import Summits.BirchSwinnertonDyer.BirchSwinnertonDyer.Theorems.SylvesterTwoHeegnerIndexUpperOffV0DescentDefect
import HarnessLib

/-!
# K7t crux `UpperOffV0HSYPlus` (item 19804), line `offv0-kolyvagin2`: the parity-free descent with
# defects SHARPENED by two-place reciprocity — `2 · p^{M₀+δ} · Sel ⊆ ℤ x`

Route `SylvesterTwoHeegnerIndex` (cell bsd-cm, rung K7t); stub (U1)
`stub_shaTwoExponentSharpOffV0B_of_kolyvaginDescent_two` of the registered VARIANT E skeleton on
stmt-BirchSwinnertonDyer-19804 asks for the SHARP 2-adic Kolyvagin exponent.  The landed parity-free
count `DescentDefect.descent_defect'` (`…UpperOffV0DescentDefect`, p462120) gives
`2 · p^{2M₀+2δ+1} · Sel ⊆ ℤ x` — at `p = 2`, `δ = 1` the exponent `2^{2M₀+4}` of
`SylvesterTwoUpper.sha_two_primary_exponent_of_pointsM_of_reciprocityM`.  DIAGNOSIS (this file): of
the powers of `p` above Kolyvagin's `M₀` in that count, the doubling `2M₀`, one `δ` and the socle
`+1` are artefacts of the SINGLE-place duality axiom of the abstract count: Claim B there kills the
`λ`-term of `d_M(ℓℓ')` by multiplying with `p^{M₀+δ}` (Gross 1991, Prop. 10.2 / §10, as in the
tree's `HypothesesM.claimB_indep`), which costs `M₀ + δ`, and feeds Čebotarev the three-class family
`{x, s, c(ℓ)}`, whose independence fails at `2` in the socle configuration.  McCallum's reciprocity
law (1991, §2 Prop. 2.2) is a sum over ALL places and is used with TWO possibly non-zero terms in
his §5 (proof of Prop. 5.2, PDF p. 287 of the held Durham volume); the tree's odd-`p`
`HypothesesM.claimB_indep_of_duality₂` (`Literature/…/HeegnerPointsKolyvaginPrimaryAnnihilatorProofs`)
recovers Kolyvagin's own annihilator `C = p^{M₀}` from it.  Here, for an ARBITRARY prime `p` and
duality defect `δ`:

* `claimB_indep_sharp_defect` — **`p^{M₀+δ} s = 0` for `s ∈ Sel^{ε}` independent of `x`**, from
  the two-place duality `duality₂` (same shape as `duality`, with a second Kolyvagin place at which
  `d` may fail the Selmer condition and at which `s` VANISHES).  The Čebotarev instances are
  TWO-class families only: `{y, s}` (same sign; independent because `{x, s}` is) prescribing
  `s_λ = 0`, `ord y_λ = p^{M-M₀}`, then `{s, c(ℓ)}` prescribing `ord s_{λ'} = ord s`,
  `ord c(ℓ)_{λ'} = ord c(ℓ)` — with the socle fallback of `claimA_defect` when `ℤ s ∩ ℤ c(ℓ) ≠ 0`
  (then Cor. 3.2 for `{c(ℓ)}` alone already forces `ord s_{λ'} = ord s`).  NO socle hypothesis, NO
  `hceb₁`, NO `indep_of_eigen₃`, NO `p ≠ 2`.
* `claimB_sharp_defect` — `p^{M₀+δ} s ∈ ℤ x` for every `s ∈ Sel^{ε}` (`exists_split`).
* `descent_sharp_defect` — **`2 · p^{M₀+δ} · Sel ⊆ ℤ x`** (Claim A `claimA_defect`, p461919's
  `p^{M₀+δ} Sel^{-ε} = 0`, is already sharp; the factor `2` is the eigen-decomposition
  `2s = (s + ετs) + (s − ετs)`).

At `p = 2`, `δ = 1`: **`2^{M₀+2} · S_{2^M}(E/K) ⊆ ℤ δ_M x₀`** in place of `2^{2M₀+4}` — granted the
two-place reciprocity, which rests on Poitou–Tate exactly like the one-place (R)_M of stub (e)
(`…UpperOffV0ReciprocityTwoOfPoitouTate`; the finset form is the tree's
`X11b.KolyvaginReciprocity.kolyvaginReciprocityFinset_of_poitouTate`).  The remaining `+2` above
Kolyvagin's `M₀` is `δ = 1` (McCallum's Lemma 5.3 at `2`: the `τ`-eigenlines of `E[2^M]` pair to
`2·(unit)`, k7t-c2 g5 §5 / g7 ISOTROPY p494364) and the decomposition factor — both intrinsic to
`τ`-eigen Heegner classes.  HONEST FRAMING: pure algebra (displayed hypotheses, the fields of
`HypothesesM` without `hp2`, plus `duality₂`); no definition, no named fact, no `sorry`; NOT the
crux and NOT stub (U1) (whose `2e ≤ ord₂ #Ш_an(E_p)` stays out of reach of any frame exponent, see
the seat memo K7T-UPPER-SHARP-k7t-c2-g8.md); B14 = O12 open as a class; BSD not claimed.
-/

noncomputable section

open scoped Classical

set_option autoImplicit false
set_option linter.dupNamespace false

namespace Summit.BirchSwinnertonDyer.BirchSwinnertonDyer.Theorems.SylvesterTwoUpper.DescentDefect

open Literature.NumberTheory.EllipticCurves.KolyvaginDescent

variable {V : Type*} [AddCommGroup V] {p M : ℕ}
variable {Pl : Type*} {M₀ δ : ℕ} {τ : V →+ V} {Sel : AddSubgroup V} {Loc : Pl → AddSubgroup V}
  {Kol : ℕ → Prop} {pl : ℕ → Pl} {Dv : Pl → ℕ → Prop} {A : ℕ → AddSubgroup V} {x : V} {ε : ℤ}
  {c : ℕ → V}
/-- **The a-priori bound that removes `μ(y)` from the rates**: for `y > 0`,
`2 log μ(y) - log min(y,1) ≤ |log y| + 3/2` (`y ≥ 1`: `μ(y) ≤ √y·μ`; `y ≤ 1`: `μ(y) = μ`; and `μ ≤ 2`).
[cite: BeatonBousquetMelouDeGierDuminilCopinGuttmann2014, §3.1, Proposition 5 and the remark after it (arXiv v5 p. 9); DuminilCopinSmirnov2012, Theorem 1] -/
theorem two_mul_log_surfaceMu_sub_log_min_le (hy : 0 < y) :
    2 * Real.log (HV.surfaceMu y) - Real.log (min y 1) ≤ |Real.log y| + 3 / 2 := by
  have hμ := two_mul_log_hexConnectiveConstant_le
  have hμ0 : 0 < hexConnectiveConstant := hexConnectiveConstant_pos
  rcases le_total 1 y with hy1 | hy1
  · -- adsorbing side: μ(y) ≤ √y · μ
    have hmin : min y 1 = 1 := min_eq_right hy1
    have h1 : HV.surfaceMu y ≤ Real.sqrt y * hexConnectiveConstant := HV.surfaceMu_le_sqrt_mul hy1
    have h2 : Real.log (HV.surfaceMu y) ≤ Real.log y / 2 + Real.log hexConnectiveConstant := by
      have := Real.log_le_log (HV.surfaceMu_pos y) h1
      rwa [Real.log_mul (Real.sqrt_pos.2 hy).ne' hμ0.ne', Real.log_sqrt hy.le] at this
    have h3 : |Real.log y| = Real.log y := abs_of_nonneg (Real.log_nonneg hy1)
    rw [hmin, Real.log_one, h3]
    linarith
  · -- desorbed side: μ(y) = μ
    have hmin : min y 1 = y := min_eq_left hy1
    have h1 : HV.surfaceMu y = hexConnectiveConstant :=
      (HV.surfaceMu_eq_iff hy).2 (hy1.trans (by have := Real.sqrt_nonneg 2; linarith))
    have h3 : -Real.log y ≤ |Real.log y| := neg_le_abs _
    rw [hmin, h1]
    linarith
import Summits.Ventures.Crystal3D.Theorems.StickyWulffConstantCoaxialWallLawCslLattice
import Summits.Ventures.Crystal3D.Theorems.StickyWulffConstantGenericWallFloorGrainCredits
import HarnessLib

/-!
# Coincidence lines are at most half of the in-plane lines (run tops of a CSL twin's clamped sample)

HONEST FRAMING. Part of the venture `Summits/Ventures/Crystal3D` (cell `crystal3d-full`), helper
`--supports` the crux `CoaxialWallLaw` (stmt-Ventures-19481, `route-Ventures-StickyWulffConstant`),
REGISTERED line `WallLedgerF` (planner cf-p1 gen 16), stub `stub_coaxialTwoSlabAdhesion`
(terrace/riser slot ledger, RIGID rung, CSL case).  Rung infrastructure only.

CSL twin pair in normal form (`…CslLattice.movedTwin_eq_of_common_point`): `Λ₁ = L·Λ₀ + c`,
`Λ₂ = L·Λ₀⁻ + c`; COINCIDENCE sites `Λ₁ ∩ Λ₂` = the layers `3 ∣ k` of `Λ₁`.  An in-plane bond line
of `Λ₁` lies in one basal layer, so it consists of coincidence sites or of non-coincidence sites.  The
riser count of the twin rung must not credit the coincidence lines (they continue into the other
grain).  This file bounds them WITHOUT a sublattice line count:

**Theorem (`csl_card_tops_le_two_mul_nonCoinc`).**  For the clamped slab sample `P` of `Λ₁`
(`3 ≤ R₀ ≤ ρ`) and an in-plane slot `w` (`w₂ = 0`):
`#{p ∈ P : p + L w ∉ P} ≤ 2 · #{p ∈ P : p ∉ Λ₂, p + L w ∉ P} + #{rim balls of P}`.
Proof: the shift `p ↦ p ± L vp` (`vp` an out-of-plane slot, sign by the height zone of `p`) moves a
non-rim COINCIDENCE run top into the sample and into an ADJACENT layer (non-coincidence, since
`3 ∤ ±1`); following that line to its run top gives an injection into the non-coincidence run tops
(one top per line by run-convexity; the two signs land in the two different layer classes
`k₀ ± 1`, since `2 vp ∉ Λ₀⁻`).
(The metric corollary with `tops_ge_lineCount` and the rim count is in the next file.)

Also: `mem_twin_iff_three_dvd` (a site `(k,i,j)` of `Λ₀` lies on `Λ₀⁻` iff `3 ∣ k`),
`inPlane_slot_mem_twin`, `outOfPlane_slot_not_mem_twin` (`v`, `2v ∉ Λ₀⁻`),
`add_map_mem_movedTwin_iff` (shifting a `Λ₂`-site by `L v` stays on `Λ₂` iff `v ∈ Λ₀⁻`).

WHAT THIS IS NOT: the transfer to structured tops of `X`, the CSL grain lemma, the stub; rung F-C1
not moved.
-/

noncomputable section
----
◆ **Work task**:
Working from the material above, restate word for word the lines between the line with "whose independence fails" and the line with "his §5 (proof", both included, and only those.

◆ **Solution below**:
`{x, s, c(ℓ)}`, whose independence fails at `2` in the socle configuration.  McCallum's reciprocity
law (1991, §2 Prop. 2.2) is a sum over ALL places and is used with TWO possibly non-zero terms in
his §5 (proof of Prop. 5.2, PDF p. 287 of the held Durham volume); the tree's odd-`p`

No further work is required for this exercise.